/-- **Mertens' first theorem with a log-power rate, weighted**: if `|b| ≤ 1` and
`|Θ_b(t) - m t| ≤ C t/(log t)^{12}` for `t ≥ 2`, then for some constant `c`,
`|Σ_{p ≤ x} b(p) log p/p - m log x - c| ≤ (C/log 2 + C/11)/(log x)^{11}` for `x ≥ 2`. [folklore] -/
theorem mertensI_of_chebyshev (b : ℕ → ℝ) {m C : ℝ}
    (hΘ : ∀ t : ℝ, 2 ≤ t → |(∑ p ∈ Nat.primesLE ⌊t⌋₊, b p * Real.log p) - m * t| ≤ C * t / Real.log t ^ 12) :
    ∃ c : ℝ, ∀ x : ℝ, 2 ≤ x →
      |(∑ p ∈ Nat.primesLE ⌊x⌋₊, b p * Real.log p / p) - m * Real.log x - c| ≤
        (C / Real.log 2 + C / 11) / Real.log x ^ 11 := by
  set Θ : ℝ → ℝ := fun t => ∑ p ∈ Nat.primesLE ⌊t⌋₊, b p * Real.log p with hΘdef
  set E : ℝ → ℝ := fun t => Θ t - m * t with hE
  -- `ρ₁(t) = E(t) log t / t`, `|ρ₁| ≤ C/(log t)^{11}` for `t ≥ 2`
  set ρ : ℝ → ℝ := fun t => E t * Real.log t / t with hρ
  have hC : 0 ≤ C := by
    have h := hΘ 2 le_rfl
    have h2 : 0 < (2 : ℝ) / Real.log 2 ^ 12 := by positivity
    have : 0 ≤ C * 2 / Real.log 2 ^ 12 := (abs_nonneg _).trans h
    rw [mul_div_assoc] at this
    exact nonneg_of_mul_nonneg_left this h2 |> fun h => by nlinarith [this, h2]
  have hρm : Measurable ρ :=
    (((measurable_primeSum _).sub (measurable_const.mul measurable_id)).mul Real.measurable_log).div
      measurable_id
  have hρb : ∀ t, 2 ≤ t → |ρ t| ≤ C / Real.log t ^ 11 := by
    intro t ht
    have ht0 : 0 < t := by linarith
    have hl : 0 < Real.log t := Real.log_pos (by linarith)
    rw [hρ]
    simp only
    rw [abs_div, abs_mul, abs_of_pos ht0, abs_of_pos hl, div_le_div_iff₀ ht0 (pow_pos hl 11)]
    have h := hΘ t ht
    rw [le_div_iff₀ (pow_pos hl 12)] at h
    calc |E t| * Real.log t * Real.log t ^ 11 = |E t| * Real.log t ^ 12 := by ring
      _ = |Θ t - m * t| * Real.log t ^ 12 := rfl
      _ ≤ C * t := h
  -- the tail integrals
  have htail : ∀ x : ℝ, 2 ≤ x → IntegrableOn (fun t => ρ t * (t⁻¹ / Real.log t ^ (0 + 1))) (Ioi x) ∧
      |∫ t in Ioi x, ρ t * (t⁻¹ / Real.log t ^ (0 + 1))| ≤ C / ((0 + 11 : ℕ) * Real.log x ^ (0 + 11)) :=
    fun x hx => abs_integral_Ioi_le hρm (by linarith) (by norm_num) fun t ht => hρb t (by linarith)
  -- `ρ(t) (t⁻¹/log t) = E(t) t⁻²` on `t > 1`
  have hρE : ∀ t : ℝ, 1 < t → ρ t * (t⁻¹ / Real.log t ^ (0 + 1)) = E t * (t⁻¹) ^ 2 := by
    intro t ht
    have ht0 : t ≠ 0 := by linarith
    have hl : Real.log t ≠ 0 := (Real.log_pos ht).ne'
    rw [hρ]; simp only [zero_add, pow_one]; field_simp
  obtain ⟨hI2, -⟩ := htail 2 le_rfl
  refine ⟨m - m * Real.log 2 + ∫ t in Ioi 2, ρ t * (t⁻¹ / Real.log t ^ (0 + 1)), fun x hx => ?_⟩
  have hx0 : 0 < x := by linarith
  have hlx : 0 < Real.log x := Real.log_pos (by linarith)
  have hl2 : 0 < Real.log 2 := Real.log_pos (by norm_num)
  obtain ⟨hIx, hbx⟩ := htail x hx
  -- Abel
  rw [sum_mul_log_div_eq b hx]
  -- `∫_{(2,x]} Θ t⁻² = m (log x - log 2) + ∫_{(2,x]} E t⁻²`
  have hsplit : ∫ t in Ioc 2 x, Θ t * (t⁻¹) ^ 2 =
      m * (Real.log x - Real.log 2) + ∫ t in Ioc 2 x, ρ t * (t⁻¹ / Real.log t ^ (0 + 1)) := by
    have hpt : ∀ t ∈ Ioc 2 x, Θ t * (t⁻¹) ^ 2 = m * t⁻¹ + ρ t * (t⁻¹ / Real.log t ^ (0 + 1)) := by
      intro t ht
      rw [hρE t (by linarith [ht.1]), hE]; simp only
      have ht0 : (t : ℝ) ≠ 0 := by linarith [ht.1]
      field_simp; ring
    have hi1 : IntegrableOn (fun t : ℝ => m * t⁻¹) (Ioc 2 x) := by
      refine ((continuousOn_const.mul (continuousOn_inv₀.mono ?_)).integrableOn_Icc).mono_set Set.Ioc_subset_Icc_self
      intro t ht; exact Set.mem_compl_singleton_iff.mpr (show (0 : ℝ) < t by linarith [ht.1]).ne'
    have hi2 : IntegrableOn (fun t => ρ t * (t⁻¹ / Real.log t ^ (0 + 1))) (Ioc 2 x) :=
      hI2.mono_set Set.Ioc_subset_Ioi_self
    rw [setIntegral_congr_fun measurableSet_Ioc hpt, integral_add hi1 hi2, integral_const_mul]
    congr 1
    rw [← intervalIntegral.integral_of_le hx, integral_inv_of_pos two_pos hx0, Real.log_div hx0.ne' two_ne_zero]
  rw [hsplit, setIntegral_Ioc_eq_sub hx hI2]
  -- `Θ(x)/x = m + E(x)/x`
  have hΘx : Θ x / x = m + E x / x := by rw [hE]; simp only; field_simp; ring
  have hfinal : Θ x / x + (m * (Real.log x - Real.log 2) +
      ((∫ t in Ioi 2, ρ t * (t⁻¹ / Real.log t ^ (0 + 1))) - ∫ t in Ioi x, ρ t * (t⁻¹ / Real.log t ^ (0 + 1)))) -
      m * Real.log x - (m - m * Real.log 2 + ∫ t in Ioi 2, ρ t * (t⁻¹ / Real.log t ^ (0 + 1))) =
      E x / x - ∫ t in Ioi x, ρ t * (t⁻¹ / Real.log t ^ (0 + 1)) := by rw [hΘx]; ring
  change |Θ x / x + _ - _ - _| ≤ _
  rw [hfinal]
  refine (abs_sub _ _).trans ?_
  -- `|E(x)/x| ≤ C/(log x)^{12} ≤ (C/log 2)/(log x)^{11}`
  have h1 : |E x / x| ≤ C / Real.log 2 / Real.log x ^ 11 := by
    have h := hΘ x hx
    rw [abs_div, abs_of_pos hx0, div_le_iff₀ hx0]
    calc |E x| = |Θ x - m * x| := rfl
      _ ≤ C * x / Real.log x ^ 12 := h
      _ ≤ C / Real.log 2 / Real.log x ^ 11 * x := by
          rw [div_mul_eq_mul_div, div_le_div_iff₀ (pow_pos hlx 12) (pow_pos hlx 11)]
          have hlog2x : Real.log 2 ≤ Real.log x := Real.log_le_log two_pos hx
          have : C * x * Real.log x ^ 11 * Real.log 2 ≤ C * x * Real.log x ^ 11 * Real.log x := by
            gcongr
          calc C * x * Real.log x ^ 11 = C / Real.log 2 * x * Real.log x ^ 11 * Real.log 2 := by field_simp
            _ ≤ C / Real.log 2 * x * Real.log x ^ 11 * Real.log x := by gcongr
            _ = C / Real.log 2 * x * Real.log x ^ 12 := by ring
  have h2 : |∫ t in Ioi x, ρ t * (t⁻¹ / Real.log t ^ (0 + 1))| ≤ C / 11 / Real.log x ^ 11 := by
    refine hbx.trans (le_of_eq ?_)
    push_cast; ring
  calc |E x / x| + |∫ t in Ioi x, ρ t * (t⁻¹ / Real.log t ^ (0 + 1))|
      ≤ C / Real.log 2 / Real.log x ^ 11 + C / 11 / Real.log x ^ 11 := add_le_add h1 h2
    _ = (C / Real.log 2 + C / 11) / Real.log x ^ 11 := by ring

> **ACTIVITY**: Your reply should be the lines from the one that contains "have h2 : |∫" through the end of the listing above, repeated exactly.

> **ANSWER TO THIS TASK**:
  have h2 : |∫ t in Ioi x, ρ t * (t⁻¹ / Real.log t ^ (0 + 1))| ≤ C / 11 / Real.log x ^ 11 := by
    refine hbx.trans (le_of_eq ?_)
    push_cast; ring
  calc |E x / x| + |∫ t in Ioi x, ρ t * (t⁻¹ / Real.log t ^ (0 + 1))|
      ≤ C / Real.log 2 / Real.log x ^ 11 + C / 11 / Real.log x ^ 11 := add_le_add h1 h2
    _ = (C / Real.log 2 + C / 11) / Real.log x ^ 11 := by ring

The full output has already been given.